Find each line of the material below in which the word "functoriality" occurs, and return it.
═══ Given data
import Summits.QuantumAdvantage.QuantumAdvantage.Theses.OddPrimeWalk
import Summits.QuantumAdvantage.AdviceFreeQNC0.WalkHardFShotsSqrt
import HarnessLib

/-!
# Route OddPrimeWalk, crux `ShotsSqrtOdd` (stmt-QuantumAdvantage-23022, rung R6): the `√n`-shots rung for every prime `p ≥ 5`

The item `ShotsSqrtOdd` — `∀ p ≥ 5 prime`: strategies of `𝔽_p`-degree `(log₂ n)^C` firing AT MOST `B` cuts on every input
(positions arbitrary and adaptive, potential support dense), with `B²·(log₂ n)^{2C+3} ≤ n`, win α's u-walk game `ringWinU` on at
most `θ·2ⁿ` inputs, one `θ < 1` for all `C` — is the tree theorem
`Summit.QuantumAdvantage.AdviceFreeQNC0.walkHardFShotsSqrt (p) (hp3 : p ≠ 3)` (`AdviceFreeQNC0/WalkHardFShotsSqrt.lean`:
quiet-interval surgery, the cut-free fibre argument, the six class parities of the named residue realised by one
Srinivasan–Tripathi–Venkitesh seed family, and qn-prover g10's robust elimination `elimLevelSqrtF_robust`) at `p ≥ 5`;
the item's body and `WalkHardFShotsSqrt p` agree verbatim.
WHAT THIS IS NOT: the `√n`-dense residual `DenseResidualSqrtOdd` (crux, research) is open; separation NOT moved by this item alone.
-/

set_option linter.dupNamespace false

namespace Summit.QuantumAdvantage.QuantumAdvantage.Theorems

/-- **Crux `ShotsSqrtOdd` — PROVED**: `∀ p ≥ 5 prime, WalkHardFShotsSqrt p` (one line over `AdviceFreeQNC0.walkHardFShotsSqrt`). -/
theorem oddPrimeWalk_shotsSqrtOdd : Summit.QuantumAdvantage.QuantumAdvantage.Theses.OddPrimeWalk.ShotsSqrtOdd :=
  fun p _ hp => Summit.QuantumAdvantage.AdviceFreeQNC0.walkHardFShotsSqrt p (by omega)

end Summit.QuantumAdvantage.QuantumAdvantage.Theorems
══════
═══ Given data
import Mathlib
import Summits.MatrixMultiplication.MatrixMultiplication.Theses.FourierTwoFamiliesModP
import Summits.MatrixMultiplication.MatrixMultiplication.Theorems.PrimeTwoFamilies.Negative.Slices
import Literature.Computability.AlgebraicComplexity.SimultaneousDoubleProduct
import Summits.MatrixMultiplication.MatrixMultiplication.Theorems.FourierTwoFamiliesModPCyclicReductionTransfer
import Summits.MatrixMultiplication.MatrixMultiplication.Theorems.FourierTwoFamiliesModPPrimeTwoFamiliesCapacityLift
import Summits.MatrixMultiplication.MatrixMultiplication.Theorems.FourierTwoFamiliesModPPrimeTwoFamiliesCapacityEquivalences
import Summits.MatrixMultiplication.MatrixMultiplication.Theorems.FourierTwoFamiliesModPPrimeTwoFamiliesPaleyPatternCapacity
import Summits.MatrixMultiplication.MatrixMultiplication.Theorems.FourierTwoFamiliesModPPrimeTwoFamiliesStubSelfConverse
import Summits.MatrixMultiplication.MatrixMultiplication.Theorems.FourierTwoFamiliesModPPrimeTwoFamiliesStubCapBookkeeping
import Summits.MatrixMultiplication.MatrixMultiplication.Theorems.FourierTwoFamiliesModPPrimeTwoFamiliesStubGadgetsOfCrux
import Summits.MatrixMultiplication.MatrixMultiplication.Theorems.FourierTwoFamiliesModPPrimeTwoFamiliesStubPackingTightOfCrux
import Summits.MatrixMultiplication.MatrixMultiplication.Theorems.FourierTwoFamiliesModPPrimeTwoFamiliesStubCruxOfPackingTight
══════
═══ Given data
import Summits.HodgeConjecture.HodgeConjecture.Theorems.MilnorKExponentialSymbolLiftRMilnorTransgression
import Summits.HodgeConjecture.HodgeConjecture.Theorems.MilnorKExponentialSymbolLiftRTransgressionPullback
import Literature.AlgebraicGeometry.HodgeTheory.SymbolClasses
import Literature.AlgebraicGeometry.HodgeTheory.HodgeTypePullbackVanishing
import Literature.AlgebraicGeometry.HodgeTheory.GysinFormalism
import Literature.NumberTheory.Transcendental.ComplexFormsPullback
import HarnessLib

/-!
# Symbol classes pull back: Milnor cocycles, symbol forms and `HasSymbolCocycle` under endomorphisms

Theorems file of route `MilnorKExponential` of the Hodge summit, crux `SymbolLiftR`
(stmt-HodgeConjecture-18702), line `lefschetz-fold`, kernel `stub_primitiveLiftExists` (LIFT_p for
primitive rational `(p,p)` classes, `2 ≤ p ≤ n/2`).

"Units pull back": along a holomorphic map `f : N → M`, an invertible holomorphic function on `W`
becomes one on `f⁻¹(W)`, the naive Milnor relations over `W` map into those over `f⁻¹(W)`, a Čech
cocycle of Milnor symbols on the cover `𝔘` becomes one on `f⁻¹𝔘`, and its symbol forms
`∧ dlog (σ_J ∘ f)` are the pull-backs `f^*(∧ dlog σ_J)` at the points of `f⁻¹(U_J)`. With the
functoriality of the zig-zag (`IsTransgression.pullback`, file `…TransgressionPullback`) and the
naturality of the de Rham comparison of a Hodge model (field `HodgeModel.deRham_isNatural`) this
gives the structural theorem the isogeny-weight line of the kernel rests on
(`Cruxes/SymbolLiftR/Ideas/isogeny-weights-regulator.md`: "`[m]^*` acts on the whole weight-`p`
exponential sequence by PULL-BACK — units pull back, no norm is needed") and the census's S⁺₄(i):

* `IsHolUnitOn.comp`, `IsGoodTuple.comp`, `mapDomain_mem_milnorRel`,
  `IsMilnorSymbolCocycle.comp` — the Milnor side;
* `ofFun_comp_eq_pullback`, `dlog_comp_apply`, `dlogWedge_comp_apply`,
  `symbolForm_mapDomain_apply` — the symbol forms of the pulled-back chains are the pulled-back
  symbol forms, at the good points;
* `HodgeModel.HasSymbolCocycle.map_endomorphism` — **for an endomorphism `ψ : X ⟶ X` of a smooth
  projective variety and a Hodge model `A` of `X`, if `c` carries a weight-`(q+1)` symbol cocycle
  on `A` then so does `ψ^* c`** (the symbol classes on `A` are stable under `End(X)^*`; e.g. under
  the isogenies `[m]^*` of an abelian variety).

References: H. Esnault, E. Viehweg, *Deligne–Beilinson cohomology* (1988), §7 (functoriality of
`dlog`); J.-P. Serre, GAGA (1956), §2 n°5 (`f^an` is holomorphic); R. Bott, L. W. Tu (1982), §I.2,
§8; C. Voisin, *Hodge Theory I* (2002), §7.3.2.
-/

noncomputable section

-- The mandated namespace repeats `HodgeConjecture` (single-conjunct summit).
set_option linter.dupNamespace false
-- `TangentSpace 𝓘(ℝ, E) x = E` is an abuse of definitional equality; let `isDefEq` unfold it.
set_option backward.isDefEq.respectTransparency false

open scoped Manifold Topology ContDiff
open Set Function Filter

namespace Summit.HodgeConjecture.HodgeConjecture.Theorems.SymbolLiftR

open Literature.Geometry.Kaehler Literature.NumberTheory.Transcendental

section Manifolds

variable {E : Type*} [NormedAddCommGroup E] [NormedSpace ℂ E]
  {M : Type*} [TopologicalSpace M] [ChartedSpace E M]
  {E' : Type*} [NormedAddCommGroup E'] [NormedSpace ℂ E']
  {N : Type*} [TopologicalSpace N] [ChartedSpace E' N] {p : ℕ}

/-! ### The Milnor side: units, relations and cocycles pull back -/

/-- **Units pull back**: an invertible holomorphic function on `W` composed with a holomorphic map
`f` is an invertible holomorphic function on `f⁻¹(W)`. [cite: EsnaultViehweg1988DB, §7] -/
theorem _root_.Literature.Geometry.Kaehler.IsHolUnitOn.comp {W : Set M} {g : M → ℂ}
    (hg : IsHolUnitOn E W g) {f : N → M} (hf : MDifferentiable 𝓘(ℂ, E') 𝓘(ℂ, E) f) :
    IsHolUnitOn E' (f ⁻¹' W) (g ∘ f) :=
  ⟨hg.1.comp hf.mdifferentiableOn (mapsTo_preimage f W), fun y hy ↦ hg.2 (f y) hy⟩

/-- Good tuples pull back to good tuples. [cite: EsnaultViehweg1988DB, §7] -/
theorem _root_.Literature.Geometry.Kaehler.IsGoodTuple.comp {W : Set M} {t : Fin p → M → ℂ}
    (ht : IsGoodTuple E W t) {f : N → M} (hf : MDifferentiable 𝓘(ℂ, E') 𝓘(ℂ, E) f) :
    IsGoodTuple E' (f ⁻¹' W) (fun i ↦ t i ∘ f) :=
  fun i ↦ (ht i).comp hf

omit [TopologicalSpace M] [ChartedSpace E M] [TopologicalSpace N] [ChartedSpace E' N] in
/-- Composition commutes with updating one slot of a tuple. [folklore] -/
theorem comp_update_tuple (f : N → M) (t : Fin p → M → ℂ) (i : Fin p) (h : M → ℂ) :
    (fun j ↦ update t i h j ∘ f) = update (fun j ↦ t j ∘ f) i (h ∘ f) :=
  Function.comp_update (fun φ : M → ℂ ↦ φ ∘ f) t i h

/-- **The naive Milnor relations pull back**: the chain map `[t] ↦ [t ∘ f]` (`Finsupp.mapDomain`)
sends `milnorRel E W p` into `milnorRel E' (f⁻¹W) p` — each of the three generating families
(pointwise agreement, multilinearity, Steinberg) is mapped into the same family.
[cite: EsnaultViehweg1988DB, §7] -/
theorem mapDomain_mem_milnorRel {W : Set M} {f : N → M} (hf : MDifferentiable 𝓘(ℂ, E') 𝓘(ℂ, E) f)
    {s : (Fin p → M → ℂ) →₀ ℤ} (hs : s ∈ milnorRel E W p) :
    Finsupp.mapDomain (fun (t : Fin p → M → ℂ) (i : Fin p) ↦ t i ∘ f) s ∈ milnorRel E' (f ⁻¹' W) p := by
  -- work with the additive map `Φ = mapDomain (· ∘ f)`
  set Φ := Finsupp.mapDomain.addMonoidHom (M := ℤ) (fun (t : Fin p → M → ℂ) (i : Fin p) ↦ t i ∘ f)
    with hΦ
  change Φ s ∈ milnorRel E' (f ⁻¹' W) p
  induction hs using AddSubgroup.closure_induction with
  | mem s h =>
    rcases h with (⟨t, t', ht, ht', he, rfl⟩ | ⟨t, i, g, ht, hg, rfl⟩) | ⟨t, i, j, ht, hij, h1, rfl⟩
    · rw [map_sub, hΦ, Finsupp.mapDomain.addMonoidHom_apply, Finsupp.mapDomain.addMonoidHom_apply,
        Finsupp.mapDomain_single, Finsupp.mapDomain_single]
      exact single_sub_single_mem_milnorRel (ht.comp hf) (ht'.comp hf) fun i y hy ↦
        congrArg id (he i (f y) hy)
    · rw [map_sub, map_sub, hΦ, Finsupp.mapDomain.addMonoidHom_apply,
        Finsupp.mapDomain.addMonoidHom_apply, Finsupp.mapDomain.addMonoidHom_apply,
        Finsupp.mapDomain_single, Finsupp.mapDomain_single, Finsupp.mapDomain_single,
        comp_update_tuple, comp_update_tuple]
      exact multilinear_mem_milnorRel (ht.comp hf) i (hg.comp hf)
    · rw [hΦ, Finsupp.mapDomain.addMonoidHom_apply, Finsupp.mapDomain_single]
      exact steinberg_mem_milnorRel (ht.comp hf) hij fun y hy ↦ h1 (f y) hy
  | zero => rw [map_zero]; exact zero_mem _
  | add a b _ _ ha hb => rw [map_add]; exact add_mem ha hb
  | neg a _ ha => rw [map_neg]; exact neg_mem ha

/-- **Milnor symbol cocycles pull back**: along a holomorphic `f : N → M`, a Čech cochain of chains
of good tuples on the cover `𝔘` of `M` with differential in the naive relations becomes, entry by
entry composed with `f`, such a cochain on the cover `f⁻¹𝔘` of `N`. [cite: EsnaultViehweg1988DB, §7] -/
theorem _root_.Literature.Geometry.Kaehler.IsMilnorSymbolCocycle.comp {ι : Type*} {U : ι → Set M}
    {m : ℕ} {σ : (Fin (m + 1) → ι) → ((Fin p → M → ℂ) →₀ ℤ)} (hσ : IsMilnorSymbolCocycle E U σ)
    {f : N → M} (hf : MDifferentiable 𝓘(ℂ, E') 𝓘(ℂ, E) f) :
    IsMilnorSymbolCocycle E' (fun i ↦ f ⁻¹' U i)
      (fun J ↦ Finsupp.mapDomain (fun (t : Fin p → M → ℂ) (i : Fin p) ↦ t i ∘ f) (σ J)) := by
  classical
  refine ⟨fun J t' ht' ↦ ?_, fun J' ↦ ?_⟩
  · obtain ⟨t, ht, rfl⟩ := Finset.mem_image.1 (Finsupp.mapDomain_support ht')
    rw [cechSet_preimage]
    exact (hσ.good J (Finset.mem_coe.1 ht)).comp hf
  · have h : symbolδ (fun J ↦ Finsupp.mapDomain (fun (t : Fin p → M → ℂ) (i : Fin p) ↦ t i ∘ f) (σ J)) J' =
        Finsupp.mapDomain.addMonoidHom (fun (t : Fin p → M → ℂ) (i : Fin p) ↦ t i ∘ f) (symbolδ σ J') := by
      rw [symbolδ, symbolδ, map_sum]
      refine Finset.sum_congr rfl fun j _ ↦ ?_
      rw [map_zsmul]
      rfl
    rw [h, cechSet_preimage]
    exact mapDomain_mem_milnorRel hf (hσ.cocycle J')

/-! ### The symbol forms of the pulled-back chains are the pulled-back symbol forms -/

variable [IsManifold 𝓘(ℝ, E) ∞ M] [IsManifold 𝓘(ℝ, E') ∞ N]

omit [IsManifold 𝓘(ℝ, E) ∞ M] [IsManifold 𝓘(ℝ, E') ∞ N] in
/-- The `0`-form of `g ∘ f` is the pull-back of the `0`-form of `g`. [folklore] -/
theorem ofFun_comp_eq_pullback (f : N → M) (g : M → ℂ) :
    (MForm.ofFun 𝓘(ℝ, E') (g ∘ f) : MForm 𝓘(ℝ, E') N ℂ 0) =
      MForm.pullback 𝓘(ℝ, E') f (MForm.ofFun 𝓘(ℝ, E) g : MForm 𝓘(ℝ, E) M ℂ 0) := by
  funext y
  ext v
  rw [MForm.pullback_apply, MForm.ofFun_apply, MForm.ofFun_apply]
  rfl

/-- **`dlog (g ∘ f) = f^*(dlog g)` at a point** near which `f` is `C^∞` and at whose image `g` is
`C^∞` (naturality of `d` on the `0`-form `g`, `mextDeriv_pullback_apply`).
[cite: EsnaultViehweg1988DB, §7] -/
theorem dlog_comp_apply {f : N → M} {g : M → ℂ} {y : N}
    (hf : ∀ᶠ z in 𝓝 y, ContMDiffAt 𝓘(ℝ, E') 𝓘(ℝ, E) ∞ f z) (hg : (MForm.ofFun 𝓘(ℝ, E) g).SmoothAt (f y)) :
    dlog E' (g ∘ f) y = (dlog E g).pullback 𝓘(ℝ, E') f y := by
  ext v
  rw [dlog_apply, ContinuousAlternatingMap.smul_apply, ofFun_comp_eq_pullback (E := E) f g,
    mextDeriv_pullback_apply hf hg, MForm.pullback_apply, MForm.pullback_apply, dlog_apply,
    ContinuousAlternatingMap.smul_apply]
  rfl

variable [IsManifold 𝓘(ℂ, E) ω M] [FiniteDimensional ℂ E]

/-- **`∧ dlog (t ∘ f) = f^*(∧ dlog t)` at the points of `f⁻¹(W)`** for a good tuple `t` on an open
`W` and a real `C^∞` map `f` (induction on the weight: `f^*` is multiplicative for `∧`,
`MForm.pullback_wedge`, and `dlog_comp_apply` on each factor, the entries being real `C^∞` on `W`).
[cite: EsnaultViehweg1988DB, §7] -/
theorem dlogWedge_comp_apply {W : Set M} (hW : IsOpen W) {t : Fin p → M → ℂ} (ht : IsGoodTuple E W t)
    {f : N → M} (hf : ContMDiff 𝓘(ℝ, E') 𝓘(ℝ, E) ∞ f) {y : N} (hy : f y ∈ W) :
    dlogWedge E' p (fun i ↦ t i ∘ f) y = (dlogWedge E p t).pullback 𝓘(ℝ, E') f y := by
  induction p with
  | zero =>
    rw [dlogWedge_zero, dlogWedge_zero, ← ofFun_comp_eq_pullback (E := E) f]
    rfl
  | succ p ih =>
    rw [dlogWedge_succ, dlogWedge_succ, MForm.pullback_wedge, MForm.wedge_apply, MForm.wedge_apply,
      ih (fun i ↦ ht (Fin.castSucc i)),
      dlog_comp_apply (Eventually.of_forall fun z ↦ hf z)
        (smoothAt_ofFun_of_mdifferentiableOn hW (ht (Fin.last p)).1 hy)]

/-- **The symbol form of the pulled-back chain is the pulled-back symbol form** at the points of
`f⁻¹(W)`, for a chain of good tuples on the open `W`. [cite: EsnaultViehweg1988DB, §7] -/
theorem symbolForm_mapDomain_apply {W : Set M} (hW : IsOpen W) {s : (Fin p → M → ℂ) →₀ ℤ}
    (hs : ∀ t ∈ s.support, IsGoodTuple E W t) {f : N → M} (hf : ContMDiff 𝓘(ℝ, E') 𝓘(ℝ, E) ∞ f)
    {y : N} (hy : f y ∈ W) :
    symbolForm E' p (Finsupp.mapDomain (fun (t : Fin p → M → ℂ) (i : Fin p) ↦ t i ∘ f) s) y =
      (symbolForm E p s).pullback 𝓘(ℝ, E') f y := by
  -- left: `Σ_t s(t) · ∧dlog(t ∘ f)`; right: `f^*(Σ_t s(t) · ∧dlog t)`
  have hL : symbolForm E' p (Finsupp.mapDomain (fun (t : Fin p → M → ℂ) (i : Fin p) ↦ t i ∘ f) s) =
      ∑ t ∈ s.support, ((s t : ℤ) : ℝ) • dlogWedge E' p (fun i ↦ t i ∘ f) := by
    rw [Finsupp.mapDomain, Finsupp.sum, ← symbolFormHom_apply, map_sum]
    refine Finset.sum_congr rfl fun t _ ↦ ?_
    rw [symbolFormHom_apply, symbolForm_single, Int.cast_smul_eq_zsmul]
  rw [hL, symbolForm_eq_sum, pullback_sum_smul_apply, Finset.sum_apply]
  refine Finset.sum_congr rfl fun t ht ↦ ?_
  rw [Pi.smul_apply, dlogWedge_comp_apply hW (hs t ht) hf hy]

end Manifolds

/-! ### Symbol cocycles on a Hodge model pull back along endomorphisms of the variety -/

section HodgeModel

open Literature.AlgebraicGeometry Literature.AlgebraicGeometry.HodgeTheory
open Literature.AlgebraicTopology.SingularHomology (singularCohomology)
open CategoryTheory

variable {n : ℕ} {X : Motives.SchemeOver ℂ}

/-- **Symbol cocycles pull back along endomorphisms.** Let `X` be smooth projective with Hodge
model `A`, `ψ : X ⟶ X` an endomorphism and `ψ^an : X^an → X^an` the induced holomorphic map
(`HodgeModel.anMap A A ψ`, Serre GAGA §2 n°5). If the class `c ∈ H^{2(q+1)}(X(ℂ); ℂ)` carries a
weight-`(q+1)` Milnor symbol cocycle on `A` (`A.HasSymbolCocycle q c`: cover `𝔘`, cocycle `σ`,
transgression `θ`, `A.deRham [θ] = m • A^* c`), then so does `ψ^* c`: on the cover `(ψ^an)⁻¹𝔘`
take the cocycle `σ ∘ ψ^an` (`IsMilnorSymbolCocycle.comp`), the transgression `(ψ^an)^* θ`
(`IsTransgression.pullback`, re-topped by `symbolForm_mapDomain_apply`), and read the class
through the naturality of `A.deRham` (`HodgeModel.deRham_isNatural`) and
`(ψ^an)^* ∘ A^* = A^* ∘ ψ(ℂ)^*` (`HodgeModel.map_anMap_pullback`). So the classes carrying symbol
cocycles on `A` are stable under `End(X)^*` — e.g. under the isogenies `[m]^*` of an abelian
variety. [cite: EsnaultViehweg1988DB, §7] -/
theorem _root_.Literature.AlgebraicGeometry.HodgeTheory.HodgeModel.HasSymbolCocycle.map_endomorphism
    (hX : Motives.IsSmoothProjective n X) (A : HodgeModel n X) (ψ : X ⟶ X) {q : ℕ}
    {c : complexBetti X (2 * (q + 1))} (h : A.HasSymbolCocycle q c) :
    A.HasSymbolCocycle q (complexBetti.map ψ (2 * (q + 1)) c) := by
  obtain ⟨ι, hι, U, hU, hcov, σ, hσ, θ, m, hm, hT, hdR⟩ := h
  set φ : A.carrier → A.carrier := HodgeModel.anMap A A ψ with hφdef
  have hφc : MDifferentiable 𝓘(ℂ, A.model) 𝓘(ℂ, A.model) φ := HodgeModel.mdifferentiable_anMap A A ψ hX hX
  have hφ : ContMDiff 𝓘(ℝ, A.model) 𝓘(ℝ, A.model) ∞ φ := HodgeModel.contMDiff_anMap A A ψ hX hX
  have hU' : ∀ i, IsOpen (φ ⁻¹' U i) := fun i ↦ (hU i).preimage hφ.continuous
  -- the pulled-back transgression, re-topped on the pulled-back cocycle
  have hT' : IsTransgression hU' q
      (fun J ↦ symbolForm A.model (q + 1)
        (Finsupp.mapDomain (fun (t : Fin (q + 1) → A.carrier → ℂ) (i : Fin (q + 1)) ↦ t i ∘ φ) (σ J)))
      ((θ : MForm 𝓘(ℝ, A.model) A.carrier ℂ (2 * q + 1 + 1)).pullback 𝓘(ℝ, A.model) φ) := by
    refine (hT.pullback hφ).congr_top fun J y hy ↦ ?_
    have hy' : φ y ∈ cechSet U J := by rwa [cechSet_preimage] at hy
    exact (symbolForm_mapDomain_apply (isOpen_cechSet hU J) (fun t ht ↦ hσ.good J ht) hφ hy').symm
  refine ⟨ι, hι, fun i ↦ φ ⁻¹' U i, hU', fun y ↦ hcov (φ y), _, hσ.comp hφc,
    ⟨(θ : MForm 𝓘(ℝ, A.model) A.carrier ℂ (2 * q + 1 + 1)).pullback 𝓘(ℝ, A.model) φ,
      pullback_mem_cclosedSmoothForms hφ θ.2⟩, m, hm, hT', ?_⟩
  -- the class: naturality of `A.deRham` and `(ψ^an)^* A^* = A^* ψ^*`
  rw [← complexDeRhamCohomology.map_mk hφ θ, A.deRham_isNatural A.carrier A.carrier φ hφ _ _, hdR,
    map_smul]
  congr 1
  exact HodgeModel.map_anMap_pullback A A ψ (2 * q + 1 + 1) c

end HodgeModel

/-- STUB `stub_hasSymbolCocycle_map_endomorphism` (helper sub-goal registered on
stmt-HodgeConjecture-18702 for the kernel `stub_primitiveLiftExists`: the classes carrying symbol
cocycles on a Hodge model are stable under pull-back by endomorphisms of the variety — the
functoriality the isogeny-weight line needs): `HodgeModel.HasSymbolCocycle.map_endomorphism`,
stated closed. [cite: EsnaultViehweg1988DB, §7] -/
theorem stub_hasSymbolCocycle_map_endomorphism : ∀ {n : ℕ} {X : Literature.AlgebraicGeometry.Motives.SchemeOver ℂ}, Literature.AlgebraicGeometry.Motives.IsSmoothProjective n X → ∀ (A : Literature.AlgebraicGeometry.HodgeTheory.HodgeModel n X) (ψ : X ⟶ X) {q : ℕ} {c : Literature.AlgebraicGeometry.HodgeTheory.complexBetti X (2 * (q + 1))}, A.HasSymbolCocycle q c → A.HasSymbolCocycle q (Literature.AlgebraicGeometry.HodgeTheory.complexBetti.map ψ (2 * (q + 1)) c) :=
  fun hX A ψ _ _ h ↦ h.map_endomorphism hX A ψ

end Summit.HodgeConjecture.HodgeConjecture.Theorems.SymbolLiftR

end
══════
Task result |
functoriality of the zig-zag (`IsTransgression.pullback`, file `…TransgressionPullback`) and the
References: H. Esnault, E. Viehweg, *Deligne–Beilinson cohomology* (1988), §7 (functoriality of
functoriality the isogeny-weight line needs): `HodgeModel.HasSymbolCocycle.map_endomorphism`,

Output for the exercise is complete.